Все переглянулись. За последних девять лет это имя редко звучало в зале собраний, и многие успели забыть, как странно оно звучит. Впрочем, куда больше их поражало… да всё остальное, если так подумать.
— Он что, совершенно здоров? Пролежав в постели девять лет? — задал вопрос кто-то из собравшихся.
— Лечить, конечно, придётся основательно, — снова посмурнел Михаил; в нём копошился противный страх того, что слабый организм не выдержит, что Йошида снова провалится в кому… — Но он жив, и он в сознании. Это главное.
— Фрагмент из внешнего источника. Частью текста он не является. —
import Literature.Geometry.Riemannian.GurskyEinsteinGapSplit
import Literature.Geometry.Riemannian.GurskyEinsteinGapOfWeylGap
import HarnessLib

/-!
# Gursky's Einstein gap on homotopy `4`-spheres from THREE printed children
(topic `Geometry/Riemannian`; CHILD 4 of `GurskyEinsteinGapSplit.lean` — Chern–Gauss–Bonnet — removed)

`GurskyEinsteinGapSplit.lean` proves the named fact
`Literature.Geometry.Riemannian.gursky_einstein_homotopySphere_four` (Gursky 2000, Thm. 1 on `M ≃ₕ S⁴`)
from FOUR children read frame-wise along an orientation (`gursky_einstein_homotopySphere_four_holds_of`):
(1) Gursky–LeBrun 1999 Thm. 1 (`W⁺ ≢ 0 ⟹ (2λ²/3) vol ≤ ∫ w₊`), (2) its mirror Cor. 1 for `w₋`, (3) the
signature formula with `τ = 0` (`∫ w₊ = ∫ w₋`) and (4) Chern–Gauss–Bonnet with `χ = 2`, `r̊ = 0`
(`∫ w₊ + ∫ w₋ + (2λ²/3) vol = 16π²`), where `w₊, w₋ : M → ℝ` are "versions" of `|W^±|²` — at each point
`¼‖A(e) − (tr A(e)/3)1‖²_F`, `¼‖C(e) − (tr C(e)/3)1‖²_F` in SOME positive orthonormal frame `e`.

Child (4) is now superfluous. The general Chern–Gauss–Bonnet formula is a theorem of the tree
(`chernGaussBonnet_four_holds`), whence `∫|W|² dV + (8λ²/3) vol = 64π²` for Einstein metrics on homotopy
4-spheres (`weylEnergy_add_volume_eq_of_einstein_homotopySphere_four`, `GurskyEinsteinGapOfWeylGap.lean`);
pointwise `w₊ + w₋ = ¼ Σ W(e)² = ¼|W|²` in ANY orthonormal frame (`weylNormSqFrame_eq_hamiltonBlocks`,
`weylNormSq_eq_weylNormSqFrame_four`); and for the LOWER Lebesgue integrals of the (a priori not even
measurable) versions `w₊, w₋` one always has `∫⁻w₊ + ∫⁻w₋ ≤ ∫⁻(w₊ + w₋) = ¼∫|W|²` (`le_lintegral_add`).
So `∫⁻w₊ + ∫⁻w₋ + (2λ²/3) vol ≤ 16π²` — and the printed argument (Gursky–LeBrun 1999, §5) only ever uses
child (4) as this upper bound: if `w₊ ≢ 0`, (1) and (3) give `3·(2λ²/3) vol ≤ ∫⁻w₊ + ∫⁻w₋ + (2λ²/3) vol ≤ 16π²`.

* `gursky_einstein_homotopySphere_four_of_oriented_three` — the oriented reduction with children (1)–(3);
* `gursky_einstein_homotopySphere_four_holds_of_three` — the fact from
  `GurskyLeBrun1999_thm1_homotopySphere`, `GurskyLeBrun1999_cor1_homotopySphere`,
  `signatureFormula_weyl_homotopySphere_four` (the named children of the Split file).

No new definition, no new named fact. Consumers: route `SmoothPoincare4/EntropyRung`, crux `CompactShrinkerGap`
(stmt-SmoothPoincare4-10870), Einstein door (`Summit.….Theorems.helper_einsteinDoorReductionKillingHopf`).

## References

* M. J. Gursky, Math. Ann. 318 (2000) 417–431, Theorem 1. [Gursky2000]
* M. J. Gursky, C. LeBrun, Ann. Global Anal. Geom. 17 (1999) 315–328, §2 (gb)–(sig), §3 Thm. 1, Cor. 1, §5.
  [GurskyLebrun1999]
* A. L. Besse, Einstein Manifolds (1987), 6.31–6.34. [Besse1987]
-/

noncomputable section

open MeasureTheory Module
open scoped Manifold ContDiff ENNReal ContinuousMap

namespace Literature.Geometry.Riemannian

open Literature.Geometry.Lorentzian (PseudoRiemannianMetric riemannianMeasure)
open Literature.Geometry.Lorentzian.PseudoRiemannianMetric
open Literature.Topology.FourManifolds (SmoothOrientation IsOrientable
  isOrientable_of_simplyConnectedSpace_holds)

/-- A single squared frame component is bounded by the frame norm `Σ W²` (the private lemma of
`GurskyEinsteinGapProofs.lean`, repeated). [folklore] -/
private theorem weylFrame_sq_le_weylNormSqFrame' {M : Type*} [TopologicalSpace M]
    [ChartedSpace (EuclideanSpace ℝ (Fin 4)) M] [IsManifold (𝓡 4) ∞ M]
    (g : PseudoRiemannianMetric (𝓡 4) ∞ (EuclideanSpace ℝ (Fin 4)) (TangentSpace (𝓡 4) : M → Type _))
    [g.HasLeviCivita] (x : M) (f : Fin 4 → TangentSpace (𝓡 4) x) (i j k l : Fin 4) :
    g.weylFrame x f i j k l ^ 2 ≤ g.weylNormSqFrame x f := by
  unfold weylNormSqFrame
  calc g.weylFrame x f i j k l ^ 2
      ≤ ∑ l', g.weylFrame x f i j k l' ^ 2 :=
        Finset.single_le_sum (f := fun l' ↦ g.weylFrame x f i j k l' ^ 2)
          (fun _ _ ↦ sq_nonneg _) (Finset.mem_univ l)
    _ ≤ ∑ k', ∑ l', g.weylFrame x f i j k' l' ^ 2 :=
        Finset.single_le_sum (f := fun k' ↦ ∑ l', g.weylFrame x f i j k' l' ^ 2)
          (fun _ _ ↦ Finset.sum_nonneg fun _ _ ↦ sq_nonneg _) (Finset.mem_univ k)
    _ ≤ ∑ j', ∑ k', ∑ l', g.weylFrame x f i j' k' l' ^ 2 :=
        Finset.single_le_sum (f := fun j' ↦ ∑ k', ∑ l', g.weylFrame x f i j' k' l' ^ 2)
          (fun _ _ ↦ Finset.sum_nonneg fun _ _ ↦ Finset.sum_nonneg fun _ _ ↦ sq_nonneg _)
          (Finset.mem_univ j)
    _ ≤ ∑ i', ∑ j', ∑ k', ∑ l', g.weylFrame x f i' j' k' l' ^ 2 :=
        Finset.single_le_sum (f := fun i' ↦ ∑ j', ∑ k', ∑ l', g.weylFrame x f i' j' k' l' ^ 2)
          (fun _ _ ↦ Finset.sum_nonneg fun _ _ ↦ Finset.sum_nonneg fun _ _ ↦
            Finset.sum_nonneg fun _ _ ↦ sq_nonneg _) (Finset.mem_univ i)

/-- **The oriented reduction of `gursky_einstein_homotopySphere_four` with THREE children** (Gursky–LeBrun
1999, §5, with the Chern–Gauss–Bonnet identity replaced by the proved inequality
`∫⁻w₊ + ∫⁻w₋ + (2λ²/3) vol ≤ 16π²`): hypotheses `hThm1` (Thm. 1 for `w₊`), `hCor1` (Cor. 1 for `w₋`), `hSig`
(signature formula with `τ = 0`), exactly as in `gursky_einstein_homotopySphere_four_of_oriented`. Proof as
there: `M` simply connected, hence orientable; positive orthonormal frames exist and define `w^±`; if
`w⁺ ≢ 0`, `(2λ²/3) vol ≤ ∫⁻w₊ = ∫⁻w₋` and the inequality give `2λ² vol ≤ 16π²`; symmetrically for `w⁻`;
if both vanish identically, `Σ W(e)² = 4(w₊ + w₋) = 0` in the chosen frames, hence in every orthonormal
frame, i.e. `W ≡ 0`. [cite: Gursky2000, Theorem 1] [cite: GurskyLebrun1999, §3 Thm. 1 and Cor. 1, §5] -/
theorem gursky_einstein_homotopySphere_four_of_oriented_three
    (hThm1 : GurskyLeBrun1999_thm1_homotopySphere) (hCor1 : GurskyLeBrun1999_cor1_homotopySphere)
    (hSig : signatureFormula_weyl_homotopySphere_four) :
    gursky_einstein_homotopySphere_four := by
  intro M _ _ _ _ _ _ _ _ _ hhe g _ hg lam hlam hRic
  have hE : finrank ℝ (EuclideanSpace ℝ (Fin 4)) = 4 := finrank_euclideanSpace_fin
  have hn : (2 : ℕ∞ω) ≤ ((⊤ : ℕ∞) : ℕ∞ω) := WithTop.coe_le_coe.mpr le_top
  -- `M` is simply connected, hence orientable
  haveI : SimplyConnectedSpace (Metric.sphere (0 : EuclideanSpace ℝ (Fin (4 + 1))) 1) :=
    Literature.AlgebraicTopology.FundamentalGroup.simplyConnectedSpace_euclideanSphere 4 (by norm_num)
  haveI : SimplyConnectedSpace M := hhe.simplyConnectedSpace_iff.2 inferInstance
  obtain ⟨o⟩ := (isOrientable_of_simplyConnectedSpace_holds (I := 𝓡 4) (M := M) : IsOrientable (𝓡 4) M)
  -- a positive orthonormal frame at every point, and the chiral Weyl norms read in it
  choose e he hpos using fun x ↦ exists_isOrthonormalFrame_isPosFrame (g := g) hg o x
  set wp : M → ℝ := fun x ↦ (1 / 4 : ℝ) * ∑ i : Fin 3, ∑ j : Fin 3,
    ((g.blockA g.leviCivita x (e x) -
      ((g.blockA g.leviCivita x (e x)).trace / 3) • (1 : Matrix (Fin 3) (Fin 3) ℝ)) i j) ^ 2 with hwp
  set wm : M → ℝ := fun x ↦ (1 / 4 : ℝ) * ∑ i : Fin 3, ∑ j : Fin 3,
    ((g.blockC g.leviCivita x (e x) -
      ((g.blockC g.leviCivita x (e x)).trace / 3) • (1 : Matrix (Fin 3) (Fin 3) ℝ)) i j) ^ 2 with hwm
  have hP : ∀ x, ∃ f : Fin 4 → TangentSpace (𝓡 4) x, g.IsOrthonormalFrame x f ∧
      o.IsPosFrame x (frameOfFin f) ∧
      wp x = (1 / 4 : ℝ) * ∑ i : Fin 3, ∑ j : Fin 3,
        ((g.blockA g.leviCivita x f -
          ((g.blockA g.leviCivita x f).trace / 3) • (1 : Matrix (Fin 3) (Fin 3) ℝ)) i j) ^ 2 :=
    fun x ↦ ⟨e x, he x, hpos x, rfl⟩
  have hMi : ∀ x, ∃ f : Fin 4 → TangentSpace (𝓡 4) x, g.IsOrthonormalFrame x f ∧
      o.IsPosFrame x (frameOfFin f) ∧
      wm x = (1 / 4 : ℝ) * ∑ i : Fin 3, ∑ j : Fin 3,
        ((g.blockC g.leviCivita x f -
          ((g.blockC g.leviCivita x f).trace / 3) • (1 : Matrix (Fin 3) (Fin 3) ℝ)) i j) ^ 2 :=
    fun x ↦ ⟨e x, he x, hpos x, rfl⟩
  have hPM : ∀ x, ∃ f : Fin 4 → TangentSpace (𝓡 4) x, g.IsOrthonormalFrame x f ∧
      o.IsPosFrame x (frameOfFin f) ∧
      wp x = (1 / 4 : ℝ) * ∑ i : Fin 3, ∑ j : Fin 3,
        ((g.blockA g.leviCivita x f -
          ((g.blockA g.leviCivita x f).trace / 3) • (1 : Matrix (Fin 3) (Fin 3) ℝ)) i j) ^ 2 ∧
      wm x = (1 / 4 : ℝ) * ∑ i : Fin 3, ∑ j : Fin 3,
        ((g.blockC g.leviCivita x f -
          ((g.blockC g.leviCivita x f).trace / 3) • (1 : Matrix (Fin 3) (Fin 3) ℝ)) i j) ^ 2 :=
    fun x ↦ ⟨e x, he x, hpos x, rfl, rfl⟩
  set μ := riemannianMeasure (g.toContMDiffRiemannianMetric hg) with hμ
  set V := μ Set.univ with hV
  -- pointwise: `w₊ + w₋ = ¼|W|²`, both nonnegative
  have hsum : ∀ x, wp x + wm x = (1 / 4 : ℝ) * g.weylNormSq x := fun x ↦ by
    rw [g.weylNormSq_eq_weylNormSqFrame_four hE (he x),
      weylNormSqFrame_eq_hamiltonBlocks g hn hE (he x)]
    simp only [hwp, hwm, Finset.sum_add_distrib]
    ring
  have hwp0 : ∀ x, 0 ≤ wp x := fun x ↦ by
    simp only [hwp]
    exact mul_nonneg (by norm_num) (Finset.sum_nonneg fun _ _ ↦ Finset.sum_nonneg fun _ _ ↦ sq_nonneg _)
  have hwm0 : ∀ x, 0 ≤ wm x := fun x ↦ by
    simp only [hwm]
    exact mul_nonneg (by norm_num) (Finset.sum_nonneg fun _ _ ↦ Finset.sum_nonneg fun _ _ ↦ sq_nonneg _)
  -- the Chern–Gauss–Bonnet INEQUALITY for the lower integrals of the versions
  have hGB : ∫⁻ x, ENNReal.ofReal (wp x) ∂μ + ∫⁻ x, ENNReal.ofReal (wm x) ∂μ +
      ENNReal.ofReal (2 * lam ^ 2 / 3) * V ≤ ENNReal.ofReal (16 * Real.pi ^ 2) := by
    -- `∫⁻w₊ + ∫⁻w₋ ≤ ∫⁻(w₊ + w₋) = ¼ ∫|W|²`
    have h1 : ∫⁻ x, ENNReal.ofReal (wp x) ∂μ + ∫⁻ x, ENNReal.ofReal (wm x) ∂μ ≤
        ENNReal.ofReal (1 / 4) * g.weylEnergy := by
      calc ∫⁻ x, ENNReal.ofReal (wp x) ∂μ + ∫⁻ x, ENNReal.ofReal (wm x) ∂μ
          ≤ ∫⁻ x, (ENNReal.ofReal (wp x) + ENNReal.ofReal (wm x)) ∂μ := le_lintegral_add _ _
        _ = ∫⁻ x, ENNReal.ofReal (1 / 4) * ENNReal.ofReal (g.weylNormSq x) ∂μ := by
            refine lintegral_congr fun x ↦ ?_
            rw [← ENNReal.ofReal_add (hwp0 x) (hwm0 x), hsum x,
              ENNReal.ofReal_mul (by norm_num)]
        _ = ENNReal.ofReal (1 / 4) * ∫⁻ x, ENNReal.ofReal (g.weylNormSq x) ∂μ :=
            lintegral_const_mul' _ _ ENNReal.ofReal_ne_top
        _ = ENNReal.ofReal (1 / 4) * g.weylEnergy := by rw [g.weylEnergy_eq hg]
    -- `¼ ∫|W|² + (2λ²/3) V = 16π²` from the proved Chern–Gauss–Bonnet identity
    have h2 := weylEnergy_add_volume_eq_of_einstein_homotopySphere_four M hhe g hg lam hlam hRic
    have h3 : ENNReal.ofReal (1 / 4) * g.weylEnergy + ENNReal.ofReal (2 * lam ^ 2 / 3) * V =
        ENNReal.ofReal (16 * Real.pi ^ 2) := by
      have h4 : ENNReal.ofReal (1 / 4) * (g.weylEnergy + ENNReal.ofReal (8 * lam ^ 2 / 3) * V) =
          ENNReal.ofReal (1 / 4) * ENNReal.ofReal (64 * Real.pi ^ 2) := by rw [h2]
      rw [mul_add, ← mul_assoc, ← ENNReal.ofReal_mul (by norm_num),
        ← ENNReal.ofReal_mul (by norm_num),
        show (1 / 4 : ℝ) * (8 * lam ^ 2 / 3) = 2 * lam ^ 2 / 3 by ring,
        show (1 / 4 : ℝ) * (64 * Real.pi ^ 2) = 16 * Real.pi ^ 2 by ring] at h4
      exact h4
    calc ∫⁻ x, ENNReal.ofReal (wp x) ∂μ + ∫⁻ x, ENNReal.ofReal (wm x) ∂μ +
          ENNReal.ofReal (2 * lam ^ 2 / 3) * V
        ≤ ENNReal.ofReal (1 / 4) * g.weylEnergy + ENNReal.ofReal (2 * lam ^ 2 / 3) * V := by
          gcongr
      _ = ENNReal.ofReal (16 * Real.pi ^ 2) := h3
  -- the volume conclusion from `(2λ²/3) V ≤ P`, `P = N` and the inequality
  have volume_le : ∀ {P N : ℝ≥0∞}, ENNReal.ofReal (2 * lam ^ 2 / 3) * V ≤ P → P = N →
      P + N + ENNReal.ofReal (2 * lam ^ 2 / 3) * V ≤ ENNReal.ofReal (16 * Real.pi ^ 2) →
      V ≤ ENNReal.ofReal (8 * Real.pi ^ 2 / lam ^ 2) := by
    intro P N h1 h2 h3
    have h4 : ENNReal.ofReal (2 * lam ^ 2 / 3) * V + ENNReal.ofReal (2 * lam ^ 2 / 3) * V +
        ENNReal.ofReal (2 * lam ^ 2 / 3) * V ≤ ENNReal.ofReal (16 * Real.pi ^ 2) := by
      calc _ ≤ P + N + ENNReal.ofReal (2 * lam ^ 2 / 3) * V :=
            add_le_add (add_le_add h1 (h2 ▸ h1)) le_rfl
        _ ≤ _ := h3
    rw [← add_mul, ← add_mul, ← ENNReal.ofReal_add (by positivity) (by positivity),
      ← ENNReal.ofReal_add (by positivity) (by positivity),
      show 2 * lam ^ 2 / 3 + 2 * lam ^ 2 / 3 + 2 * lam ^ 2 / 3 = 2 * lam ^ 2 by ring] at h4
    have hpos2 : 0 < 2 * lam ^ 2 := by positivity
    calc V ≤ ENNReal.ofReal (16 * Real.pi ^ 2) / ENNReal.ofReal (2 * lam ^ 2) := by
          rw [ENNReal.le_div_iff_mul_le (Or.inl (ENNReal.ofReal_pos.2 hpos2).ne')
            (Or.inl ENNReal.ofReal_ne_top), mul_comm]
          exact h4
      _ = ENNReal.ofReal (16 * Real.pi ^ 2 / (2 * lam ^ 2)) := (ENNReal.ofReal_div_of_pos hpos2).symm
      _ = ENNReal.ofReal (8 * Real.pi ^ 2 / lam ^ 2) := by
          congr 1
          field_simp
          ring
  by_cases h0 : (∀ x, wp x = 0) ∧ (∀ x, wm x = 0)
  · -- `W⁺ ≡ 0` and `W⁻ ≡ 0` in the chosen positive frames: `W ≡ 0` in every orthonormal frame
    left
    intro x f hf i j k l
    have hex : g.weylNormSqFrame x (e x) = 0 := by
      have h := hsum x
      rw [h0.1 x, h0.2 x, g.weylNormSq_eq_weylNormSqFrame_four hE (he x)] at h
      linarith
    have hfx : g.weylNormSqFrame x f = 0 := by
      rw [g.weylNormSqFrame_eq_of_isOrthonormalFrame hf (by simp) (he x) (by simp), hex]
    have hsq := weylFrame_sq_le_weylNormSqFrame' g x f i j k l
    rw [hfx] at hsq
    exact pow_eq_zero_iff (n := 2) (by norm_num) |>.1 (le_antisymm hsq (sq_nonneg _))
  · right
    rcases not_and_or.1 h0 with h1 | h1
    · push Not at h1
      exact volume_le (hThm1 M hhe g hg lam hlam hRic o wp hP h1)
        (hSig M hhe g hg lam hlam hRic o wp wm hPM) hGB
    · push Not at h1
      have h2 := hSig M hhe g hg lam hlam hRic o wp wm hPM
      have h3 := hGB
      rw [add_comm (∫⁻ x, ENNReal.ofReal (wp x) ∂_)] at h3
      exact volume_le (hCor1 M hhe g hg lam hlam hRic o wm hMi h1) h2.symm h3

/-- **Gursky's gap from the three printed children** — Gursky–LeBrun 1999 Thm. 1, Cor. 1 and the
signature formula with `τ(M ≃ₕ S⁴) = 0` (the named children `GurskyLeBrun1999_thm1_homotopySphere`,
`GurskyLeBrun1999_cor1_homotopySphere`, `signatureFormula_weyl_homotopySphere_four` of
`GurskyEinsteinGapSplit.lean`); the fourth child `chernGaussBonnet_einstein_homotopySphere_four` of
`gursky_einstein_homotopySphere_four_holds_of` is no longer an input. [cite: Gursky2000, Theorem 1]
[cite: GurskyLebrun1999, §5] -/
theorem gursky_einstein_homotopySphere_four_holds_of_three
    (h₁ : GurskyLeBrun1999_thm1_homotopySphere) (h₂ : GurskyLeBrun1999_cor1_homotopySphere)
    (h₃ : signatureFormula_weyl_homotopySphere_four) :
    gursky_einstein_homotopySphere_four :=
  gursky_einstein_homotopySphere_four_of_oriented_three h₁ h₂ h₃

end Literature.Geometry.Riemannian

end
— Михаил, — обратился к главе рода двоюродный брат, сидящий неподалёку. — Ходят странные слухи о том, что Йошида не просто встал, а… вышел. В окно.
Михаил и Наина переглянулись. Что и говорить, они оба до сих пор пребывали в лёгком обалдении от этой сцены.
— Дезориентация после длительной комы, — подтвердил Михаил. — Не видел и не понимал, куда…
Наина фыркнула. Нет; это не было простой дезориентацией, и любой нормальный человек это понимал. Только не Михаил. Он верил в то, во что хотел верить.